- _What you should do_
Starting at the line that holds "rcases h1 with h1 | h1" and stopping at the line that holds "have i3 := sep_indep", restate the records below word for word, with both of those lines included.

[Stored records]
/-- `μ(F ∩ G) = ξξ' + κ λ_R + λ_L κ'`. [folklore] -/
theorem sep_real_FG : (prodBernoulli w).real (openConn x b ∩ openConn x u) =
    (prodBernoulli w).real (({ω : BondConfig V | rB L {x, a} ω x b} : Set (BondConfig V))) * (prodBernoulli w).real (({ω : BondConfig V | (openGraph (ω ∩ sideT L {x,
          a})).Reachable x u} : Set (BondConfig V))) +
      (prodBernoulli w).real ((({ω : BondConfig V | rB L {x, a} ω x a} : Set (BondConfig V))) ∩ (({ω : BondConfig V | rB L {x, a} ω x b} : Set (BondConfig V)))) * (prodBernoulli
            w).real ((({ω : BondConfig V | (openGraph (ω ∩ sideT L {x, a})).Reachable a u} : Set (BondConfig V)) ∩ ({ω : BondConfig V | (openGraph (ω ∩ sideT L {x, a})).Reachable
            x u} : Set (BondConfig V))ᶜ)) +
      (prodBernoulli w).real ((({ω : BondConfig V | rB L {x, a} ω a b} : Set (BondConfig V)) ∩ ({ω : BondConfig V | rB L {x, a} ω x b} : Set (BondConfig V))ᶜ)) * (prodBernoulli
            w).real ((({ω : BondConfig V | (openGraph (ω ∩ sideT L {x, a})).Reachable x a} : Set (BondConfig V))) ∩ (({ω : BondConfig V | (openGraph (ω ∩ sideT L {x,
            a})).Reachable x u} : Set (BondConfig V)))) := by
  have h1 : (prodBernoulli w).real (openConn x b ∩ openConn x u) =
      (prodBernoulli w).real ((((({ω : BondConfig V | rB L {x, a} ω x b} : Set (BondConfig V))) ∩ (({ω : BondConfig V | (openGraph (ω ∩ sideT L {x, a})).Reachable x u} : Set
            (BondConfig V)))) ∪ (((({ω : BondConfig V | rB L {x, a} ω x a} : Set (BondConfig V))) ∩ (({ω : BondConfig V | rB L {x, a} ω x b} : Set (BondConfig V)))) ∩ ((({ω :
            BondConfig V | (openGraph (ω ∩ sideT L {x, a})).Reachable a u} : Set (BondConfig V)) ∩ ({ω : BondConfig V | (openGraph (ω ∩ sideT L {x, a})).Reachable x u} : Set
            (BondConfig V))ᶜ)))) ∪ (((({ω : BondConfig V | rB L {x, a} ω a b} : Set (BondConfig V)) ∩ ({ω : BondConfig V | rB L {x, a} ω x b} : Set (BondConfig V))ᶜ)) ∩ ((({ω :
            BondConfig V | (openGraph (ω ∩ sideT L {x, a})).Reachable x a} : Set (BondConfig V))) ∩ (({ω : BondConfig V | (openGraph (ω ∩ sideT L {x, a})).Reachable x u} : Set
            (BondConfig V)))))) :=
    sep_real_congr w fun ω hω => by
      obtain ⟨-, hF, hG, htL, -⟩ := sep_structure w hx ha hxa hb hu hcut hω
      simp only [openConn, Set.mem_setOf_eq, Set.mem_union, Set.mem_inter_iff, Set.mem_compl_iff] at hF hG ⊢
      rw [hF, hG]
      constructor
      · rintro ⟨h1 | ⟨hB, hX, hA'⟩, h2 | ⟨hB', hX', hA⟩⟩
        · exact Or.inl (Or.inl ⟨h1, h2⟩)
        · exact Or.inl (Or.inr ⟨⟨hA, h1⟩, hB', hX'⟩)
        · exact Or.inr ⟨⟨hB, hX⟩, hA', h2⟩
        · exact absurd (htL hA hB) hX
      · rintro ((⟨h1, h2⟩ | ⟨⟨hA, h1⟩, hB', hX'⟩) | ⟨⟨hB, hX⟩, hA', h2⟩)
        · exact ⟨Or.inl h1, Or.inl h2⟩
        · exact ⟨Or.inl h1, Or.inr ⟨hB', hX', hA⟩⟩
        · exact ⟨Or.inr ⟨hB, hX, hA'⟩, Or.inl h2⟩
  have hd1 : Disjoint ((({ω : BondConfig V | rB L {x, a} ω x b} : Set (BondConfig V))) ∩ (({ω : BondConfig V | (openGraph (ω ∩ sideT L {x, a})).Reachable x u} : Set (BondConfig
        V)))) (((({ω : BondConfig V | rB L {x, a} ω x a} : Set (BondConfig V))) ∩ (({ω : BondConfig V | rB L {x, a} ω x b} : Set (BondConfig V)))) ∩ ((({ω : BondConfig V |
        (openGraph (ω ∩ sideT L {x, a})).Reachable a u} : Set (BondConfig V)) ∩ ({ω : BondConfig V | (openGraph (ω ∩ sideT L {x, a})).Reachable x u} : Set (BondConfig V))ᶜ))) :=
        Set.disjoint_left.2 fun ω h1 h2 => h2.2.2 h1.2
  have hd2 : Disjoint (((({ω : BondConfig V | rB L {x, a} ω x b} : Set (BondConfig V))) ∩ (({ω : BondConfig V | (openGraph (ω ∩ sideT L {x, a})).Reachable x u} : Set (BondConfig
        V)))) ∪ (((({ω : BondConfig V | rB L {x, a} ω x a} : Set (BondConfig V))) ∩ (({ω : BondConfig V | rB L {x, a} ω x b} : Set (BondConfig V)))) ∩ ((({ω : BondConfig V |
        (openGraph (ω ∩ sideT L {x, a})).Reachable a u} : Set (BondConfig V)) ∩ ({ω : BondConfig V | (openGraph (ω ∩ sideT L {x, a})).Reachable x u} : Set (BondConfig V))ᶜ))))
        (((({ω : BondConfig V | rB L {x, a} ω a b} : Set (BondConfig V)) ∩ ({ω : BondConfig V | rB L {x, a} ω x b} : Set (BondConfig V))ᶜ)) ∩ ((({ω : BondConfig V | (openGraph (ω
        ∩ sideT L {x, a})).Reachable x a} : Set (BondConfig V))) ∩ (({ω : BondConfig V | (openGraph (ω ∩ sideT L {x, a})).Reachable x u} : Set (BondConfig V))))) :=
        Set.disjoint_left.2 fun ω h1 h2 => by
    rcases h1 with h1 | h1
    · exact h2.1.2 h1.1
    · exact h2.1.2 h1.1.2
  have i1 := sep_indep w L x a (fun η => (openGraph η).Reachable x b)
      (fun η => (openGraph η).Reachable x u) (S := (({ω : BondConfig V | rB L {x, a} ω x b} : Set (BondConfig V)))) (S' := (({ω : BondConfig V | (openGraph (ω ∩ sideT L {x,
            a})).Reachable x u} : Set (BondConfig V)))) rfl rfl
  have i2 := sep_indep w L x a (fun η => (openGraph η).Reachable x a ∧ (openGraph η).Reachable x b)
      (fun η => (openGraph η).Reachable a u ∧ ¬ (openGraph η).Reachable x u) (S := (({ω : BondConfig V | rB L {x, a} ω x a} : Set (BondConfig V))) ∩ (({ω : BondConfig V | rB L {x,
            a} ω x b} : Set (BondConfig V)))) (S' := ((({ω : BondConfig V | (openGraph (ω ∩ sideT L {x, a})).Reachable a u} : Set (BondConfig V)) ∩ ({ω : BondConfig V | (openGraph
            (ω ∩ sideT L {x, a})).Reachable x u} : Set (BondConfig V))ᶜ))) rfl rfl
  have i3 := sep_indep w L x a (fun η => (openGraph η).Reachable a b ∧ ¬ (openGraph η).Reachable x b)
      (fun η => (openGraph η).Reachable x a ∧ (openGraph η).Reachable x u) (S := ((({ω : BondConfig V | rB L {x, a} ω a b} : Set (BondConfig V)) ∩ ({ω : BondConfig V | rB L {x, a}
            ω x b} : Set (BondConfig V))ᶜ))) (S' := (({ω : BondConfig V | (openGraph (ω ∩ sideT L {x, a})).Reachable x a} : Set (BondConfig V))) ∩ (({ω : BondConfig V | (openGraph
            (ω ∩ sideT L {x, a})).Reachable x u} : Set (BondConfig V)))) rfl rfl
  rw [h1, measureReal_union hd2 MeasurableSet.of_discrete, measureReal_union hd1 MeasurableSet.of_discrete, i1, i2, i3]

- _Task solution_
    rcases h1 with h1 | h1
    · exact h2.1.2 h1.1
    · exact h2.1.2 h1.1.2
  have i1 := sep_indep w L x a (fun η => (openGraph η).Reachable x b)
      (fun η => (openGraph η).Reachable x u) (S := (({ω : BondConfig V | rB L {x, a} ω x b} : Set (BondConfig V)))) (S' := (({ω : BondConfig V | (openGraph (ω ∩ sideT L {x,
            a})).Reachable x u} : Set (BondConfig V)))) rfl rfl
  have i2 := sep_indep w L x a (fun η => (openGraph η).Reachable x a ∧ (openGraph η).Reachable x b)
      (fun η => (openGraph η).Reachable a u ∧ ¬ (openGraph η).Reachable x u) (S := (({ω : BondConfig V | rB L {x, a} ω x a} : Set (BondConfig V))) ∩ (({ω : BondConfig V | rB L {x,
            a} ω x b} : Set (BondConfig V)))) (S' := ((({ω : BondConfig V | (openGraph (ω ∩ sideT L {x, a})).Reachable a u} : Set (BondConfig V)) ∩ ({ω : BondConfig V | (openGraph
            (ω ∩ sideT L {x, a})).Reachable x u} : Set (BondConfig V))ᶜ))) rfl rfl
  have i3 := sep_indep w L x a (fun η => (openGraph η).Reachable a b ∧ ¬ (openGraph η).Reachable x b)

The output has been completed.